Transcribe the records below exactly as written, from the opening line through the line that contains "open Finset".

(Supplied material begins)

import Mathlib.Analysis.SpecialFunctions.Pow.Real
import HarnessLib

/-!
# `NoHeavyLowerTail` (crux stmt-CriticalPhenomena-4575), abstract sunflower cubic: SAFETY IS PRESERVED BY ADDING A DISJOINT EDGE —
# the analytic half, degenerate case `μ(A) = 0`

Support file (seat `prim-ineq-prove-1` gen 43; `--supports stmt-CriticalPhenomena-4575`).  No `sorry`, no named facts.
Memo: run/shared/lean/prim/prim-ineq-prove-1/FINDING-COSTGAME-prove1-g43.md §5.  Companion of `…SunflowerUnionEdgeAnalytic`.

When the old core has measure `a = 0`, safety of the old core only says that the `10`-sections (and the `01`-sections) of two
distinct petals have product zero (Harris).  The two-coin bound survives with the blocks merged by SUMS instead of products:
* `ffun s t u v = st + s(1−t)u + (1−s)t·v + (1−s)(1−t)·min u v`; **`ffun_merge`**: `ffun u₁ v₁ · ffun u₂ v₂ ≤ st · ffun (u₁+u₂) (v₁+v₂)`
  when `u₁u₂ = 0 = v₁v₂` (uses `min(u,v) ≥ uv` on the unit square); `prod_ffun_le_merged` (induction);
* **`two_coin_prod_le_zero`**: `∏_j (st·x_j + s(1−t)u_j + (1−s)t·v_j + (1−s)(1−t)m_j) ≤ (st)^(K−1)` under the pairwise constraints.
-/

noncomputable section

namespace Summit.CriticalPhenomena.PercolationContinuityZ3.Theorems.SunflowerPartition

namespace SafeCalc

namespace UnionEdge

open Finset

/-! ## The two-coin bound, `a = 0` (pairwise constraints, merging by sums) -/

/-- The two-coin factor with `min`: `ffun s t u v = st + s(1−t)u + (1−s)t·v + (1−s)(1−t)·min u v`. [this work] -/
def ffun (s t u v : ℝ) : ℝ := s * t + s * (1 - t) * u + (1 - s) * t * v + (1 - s) * (1 - t) * min u v

/-- **Sum-merge** (the `a = 0` case): if `u₁u₂ = 0 = v₁v₂` (all in `[0,1]`) then
`ffun u₁ v₁ · ffun u₂ v₂ ≤ st · ffun (u₁+u₂) (v₁+v₂)` (uses `min(u,v) ≥ uv` on `[0,1]`). [this work] -/
theorem ffun_merge {s t u₁ v₁ u₂ v₂ : ℝ} (hs : 0 ≤ s) (hs1 : s ≤ 1) (ht : 0 ≤ t) (ht1 : t ≤ 1)
    (hu₁ : 0 ≤ u₁) (hu₁' : u₁ ≤ 1) (hv₁ : 0 ≤ v₁) (hv₁' : v₁ ≤ 1) (hu₂ : 0 ≤ u₂) (hu₂' : u₂ ≤ 1)
    (hv₂ : 0 ≤ v₂) (hv₂' : v₂ ≤ 1) (hu : u₁ * u₂ = 0) (hv : v₁ * v₂ = 0) :
    ffun s t u₁ v₁ * ffun s t u₂ v₂ ≤ s * t * ffun s t (u₁ + u₂) (v₁ + v₂) := by
  have hs' : 0 ≤ 1 - s := by linarith
  have ht' : 0 ≤ 1 - t := by linarith
  have hst : 0 ≤ s * t := mul_nonneg hs ht
  have hR : 0 ≤ s * t * ((1 - s) * (1 - t)) := mul_nonneg hst (mul_nonneg hs' ht')
  -- `min(u,v) ≥ uv` on the unit square
  have minmul : ∀ {u v : ℝ}, 0 ≤ u → u ≤ 1 → 0 ≤ v → v ≤ 1 → u * v ≤ min u v := by
    intro u v hu0 hu1 hv0 hv1
    rcases le_total u v with h | h
    · rw [min_eq_left h]; nlinarith
    · rw [min_eq_right h]; nlinarith
  unfold ffun
  rcases mul_eq_zero.1 hu with h1 | h1 <;> rcases mul_eq_zero.1 hv with h2 | h2 <;> subst h1 <;> subst h2
  · -- u₁ = 0, v₁ = 0
    rw [min_self, zero_add, zero_add]
    have : 0 ≤ min u₂ v₂ := le_min hu₂ hv₂
    nlinarith [mul_nonneg hR this, mul_nonneg hst (mul_nonneg (mul_nonneg hs ht') hu₂),
      mul_nonneg hst (mul_nonneg (mul_nonneg hs' ht) hv₂)]
  · -- u₁ = 0, v₂ = 0
    rw [min_eq_left hv₁, min_eq_right hu₂, zero_add, add_zero]
    have k := minmul hu₂ hu₂' hv₁ hv₁'
    nlinarith [mul_le_mul_of_nonneg_left k hR, mul_nonneg hst (mul_nonneg (mul_nonneg hs ht') hu₂),
      mul_nonneg hst (mul_nonneg (mul_nonneg hs' ht) hv₁), mul_nonneg (mul_nonneg (mul_nonneg hs ht') hu₂)
      (mul_nonneg (mul_nonneg hs' ht) hv₁)]
  · -- u₂ = 0, v₁ = 0
    rw [min_eq_right hu₁, min_eq_left hv₂, add_zero, zero_add]
    have k := minmul hu₁ hu₁' hv₂ hv₂'
    nlinarith [mul_le_mul_of_nonneg_left k hR, mul_nonneg hst (mul_nonneg (mul_nonneg hs ht') hu₁),
      mul_nonneg hst (mul_nonneg (mul_nonneg hs' ht) hv₂), mul_nonneg (mul_nonneg (mul_nonneg hs ht') hu₁)
      (mul_nonneg (mul_nonneg hs' ht) hv₂)]
  · -- u₂ = 0, v₂ = 0
    rw [min_self, add_zero, add_zero]
    have : 0 ≤ min u₁ v₁ := le_min hu₁ hv₁
    nlinarith [mul_nonneg hR this, mul_nonneg hst (mul_nonneg (mul_nonneg hs ht') hu₁),
      mul_nonneg hst (mul_nonneg (mul_nonneg hs' ht) hv₁)]

/-- Sum-merging induction (`a = 0`): pairwise-orthogonal blocks in `[0,1]`. [this work] -/
theorem prod_ffun_le_merged {κ : Type*} [DecidableEq κ] {s t : ℝ} (hs : 0 ≤ s) (hs1 : s ≤ 1) (ht : 0 ≤ t)
    (ht1 : t ≤ 1) (u v : κ → ℝ) (hu0 : ∀ j, 0 ≤ u j) (hu1 : ∀ j, u j ≤ 1) (hv0 : ∀ j, 0 ≤ v j) (hv1 : ∀ j, v j ≤ 1)
    (hu : ∀ i j, i ≠ j → u i * u j = 0) (hv : ∀ i j, i ≠ j → v i * v j = 0) :
    ∀ S : Finset κ, S.Nonempty →
      (∑ j ∈ S, u j ≤ 1 ∧ ∑ j ∈ S, v j ≤ 1) ∧
      ∏ j ∈ S, ffun s t (u j) (v j) ≤ (s * t) ^ (S.card - 1) * ffun s t (∑ j ∈ S, u j) (∑ j ∈ S, v j) := by
  intro S hS
  induction hS using Finset.Nonempty.cons_induction with
  | singleton i =>
    refine ⟨⟨by simpa using hu1 i, by simpa using hv1 i⟩, ?_⟩
    simp
  | cons i S hi hS ih =>
    obtain ⟨⟨ihu, ihv⟩, ihp⟩ := ih
    rw [sum_cons, sum_cons, prod_cons, card_cons]
    -- the new block is orthogonal to the merged old block
    have huS : u i * ∑ j ∈ S, u j = 0 := by
      rw [mul_sum]; exact sum_eq_zero fun j hj => hu i j (fun h => hi (h ▸ hj))
    have hvS : v i * ∑ j ∈ S, v j = 0 := by
      rw [mul_sum]; exact sum_eq_zero fun j hj => hv i j (fun h => hi (h ▸ hj))
    have hSu0 : 0 ≤ ∑ j ∈ S, u j := sum_nonneg fun j _ => hu0 j
    have hSv0 : 0 ≤ ∑ j ∈ S, v j := sum_nonneg fun j _ => hv0 j
    have hsum_u : u i + ∑ j ∈ S, u j ≤ 1 := by
      rcases mul_eq_zero.1 huS with h | h
      · rw [h, zero_add]; exact ihu
      · rw [h, add_zero]; exact hu1 i
    have hsum_v : v i + ∑ j ∈ S, v j ≤ 1 := by
      rcases mul_eq_zero.1 hvS with h | h
      · rw [h, zero_add]; exact ihv
      · rw [h, add_zero]; exact hv1 i
    refine ⟨⟨hsum_u, hsum_v⟩, ?_⟩
    have hmerge := ffun_merge hs hs1 ht ht1 (hu0 i) (hu1 i) (hv0 i) (hv1 i) hSu0 ihu hSv0 ihv huS hvS
    have hfi : 0 ≤ ffun s t (u i) (v i) := by
      unfold ffun
      have : 0 ≤ min (u i) (v i) := le_min (hu0 i) (hv0 i)
      have := hu0 i; have := hv0 i
      have : 0 ≤ 1 - s := by linarith
      have : 0 ≤ 1 - t := by linarith
      positivity
    have hst : 0 ≤ s * t := mul_nonneg hs ht
    have hcard : S.card + 1 - 1 = (S.card - 1) + 1 := by
      have := hS.card_pos; omega
    calc ffun s t (u i) (v i) * ∏ j ∈ S, ffun s t (u j) (v j)
        ≤ ffun s t (u i) (v i) * ((s * t) ^ (S.card - 1) * ffun s t (∑ j ∈ S, u j) (∑ j ∈ S, v j)) :=
          mul_le_mul_of_nonneg_left ihp hfi
      _ = (s * t) ^ (S.card - 1) * (ffun s t (u i) (v i) * ffun s t (∑ j ∈ S, u j) (∑ j ∈ S, v j)) := by ring
      _ ≤ (s * t) ^ (S.card - 1) * (s * t * ffun s t (u i + ∑ j ∈ S, u j) (v i + ∑ j ∈ S, v j)) :=
          mul_le_mul_of_nonneg_left hmerge (pow_nonneg hst _)
      _ = (s * t) ^ (S.card + 1 - 1) * ffun s t (u i + ∑ j ∈ S, u j) (v i + ∑ j ∈ S, v j) := by
          rw [hcard, pow_succ]; ring

/-- **Two-coin bound (`a = 0`).**  With only the pairwise constraints `u_iu_j = 0 = v_iv_j` (`i ≠ j`):
`∏_j (st·x_j + s(1−t)u_j + (1−s)t·v_j + (1−s)(1−t)m_j) ≤ (st)^(n−1)`. [this work] -/
theorem two_coin_prod_le_zero {n : ℕ} {s t : ℝ} (hs : 0 ≤ s) (hs1 : s ≤ 1) (ht : 0 ≤ t) (ht1 : t ≤ 1)
    (x u v m : Fin n → ℝ) (hx0 : ∀ j, 0 ≤ x j) (hx1 : ∀ j, x j ≤ 1) (hu0 : ∀ j, 0 ≤ u j) (hu1 : ∀ j, u j ≤ 1)
    (hv0 : ∀ j, 0 ≤ v j) (hv1 : ∀ j, v j ≤ 1) (hm0 : ∀ j, 0 ≤ m j) (hmu : ∀ j, m j ≤ u j) (hmv : ∀ j, m j ≤ v j)
    (hu : ∀ i j, i ≠ j → u i * u j = 0) (hv : ∀ i j, i ≠ j → v i * v j = 0) :
    ∏ j, (s * t * x j + s * (1 - t) * u j + (1 - s) * t * v j + (1 - s) * (1 - t) * m j) ≤ (s * t) ^ (n - 1) := by
  classical
  rcases Nat.eq_zero_or_pos n with hn | hn
  · subst hn; simp
  have hs' : 0 ≤ 1 - s := by linarith
  have ht' : 0 ≤ 1 - t := by linarith
  have hfac : ∀ j, s * t * x j + s * (1 - t) * u j + (1 - s) * t * v j + (1 - s) * (1 - t) * m j ≤
      ffun s t (u j) (v j) := by
    intro j
    unfold ffun
    have e1 : s * t * x j ≤ s * t := by nlinarith [hx1 j, mul_nonneg hs ht]
    have e2 : (1 - s) * (1 - t) * m j ≤ (1 - s) * (1 - t) * min (u j) (v j) :=
      mul_le_mul_of_nonneg_left (le_min (hmu j) (hmv j)) (mul_nonneg hs' ht')
    linarith
  have hfac0 : ∀ j, 0 ≤ s * t * x j + s * (1 - t) * u j + (1 - s) * t * v j + (1 - s) * (1 - t) * m j := by
    intro j
    have := hx0 j; have := hm0 j; have := hu0 j; have := hv0 j
    positivity
  have hne : (univ : Finset (Fin n)).Nonempty := univ_nonempty_iff.2 ⟨⟨0, hn⟩⟩
  obtain ⟨⟨hsu, hsv⟩, key⟩ := prod_ffun_le_merged hs hs1 ht ht1 u v hu0 hu1 hv0 hv1 hu hv univ hne
  rw [card_univ, Fintype.card_fin] at key
  have hsu0 : 0 ≤ ∑ j, u j := sum_nonneg fun j _ => hu0 j
  have hsv0 : 0 ≤ ∑ j, v j := sum_nonneg fun j _ => hv0 j
  have htop : ffun s t (∑ j, u j) (∑ j, v j) ≤ 1 := by
    unfold ffun
    have hmin : min (∑ j, u j) (∑ j, v j) ≤ 1 := (min_le_left _ _).trans hsu
    have e1 : s * (1 - t) * ∑ j, u j ≤ s * (1 - t) := by nlinarith [mul_nonneg hs ht']
    have e2 : (1 - s) * t * ∑ j, v j ≤ (1 - s) * t := by nlinarith [mul_nonneg hs' ht]
    have e3 : (1 - s) * (1 - t) * min (∑ j, u j) (∑ j, v j) ≤ (1 - s) * (1 - t) := by
      nlinarith [mul_nonneg hs' ht']
    nlinarith
  have hst : 0 ≤ s * t := mul_nonneg hs ht
  calc ∏ j, (s * t * x j + s * (1 - t) * u j + (1 - s) * t * v j + (1 - s) * (1 - t) * m j)
      ≤ ∏ j, ffun s t (u j) (v j) := prod_le_prod (fun j _ => hfac0 j) fun j _ => hfac j
    _ ≤ (s * t) ^ (n - 1) * ffun s t (∑ j, u j) (∑ j, v j) := key
    _ ≤ (s * t) ^ (n - 1) * 1 := mul_le_mul_of_nonneg_left htop (pow_nonneg hst _)
    _ = (s * t) ^ (n - 1) := mul_one _

end UnionEdge

end SafeCalc

end Summit.CriticalPhenomena.PercolationContinuityZ3.Theorems.SunflowerPartition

(Supplied material ends)

> [Response area]
import Mathlib.Analysis.SpecialFunctions.Pow.Real
import HarnessLib

/-!
# `NoHeavyLowerTail` (crux stmt-CriticalPhenomena-4575), abstract sunflower cubic: SAFETY IS PRESERVED BY ADDING A DISJOINT EDGE —
# the analytic half, degenerate case `μ(A) = 0`

Support file (seat `prim-ineq-prove-1` gen 43; `--supports stmt-CriticalPhenomena-4575`).  No `sorry`, no named facts.
Memo: run/shared/lean/prim/prim-ineq-prove-1/FINDING-COSTGAME-prove1-g43.md §5.  Companion of `…SunflowerUnionEdgeAnalytic`.

When the old core has measure `a = 0`, safety of the old core only says that the `10`-sections (and the `01`-sections) of two
distinct petals have product zero (Harris).  The two-coin bound survives with the blocks merged by SUMS instead of products:
* `ffun s t u v = st + s(1−t)u + (1−s)t·v + (1−s)(1−t)·min u v`; **`ffun_merge`**: `ffun u₁ v₁ · ffun u₂ v₂ ≤ st · ffun (u₁+u₂) (v₁+v₂)`
  when `u₁u₂ = 0 = v₁v₂` (uses `min(u,v) ≥ uv` on the unit square); `prod_ffun_le_merged` (induction);
* **`two_coin_prod_le_zero`**: `∏_j (st·x_j + s(1−t)u_j + (1−s)t·v_j + (1−s)(1−t)m_j) ≤ (st)^(K−1)` under the pairwise constraints.
-/

noncomputable section

namespace Summit.CriticalPhenomena.PercolationContinuityZ3.Theorems.SunflowerPartition

namespace SafeCalc

namespace UnionEdge

open Finset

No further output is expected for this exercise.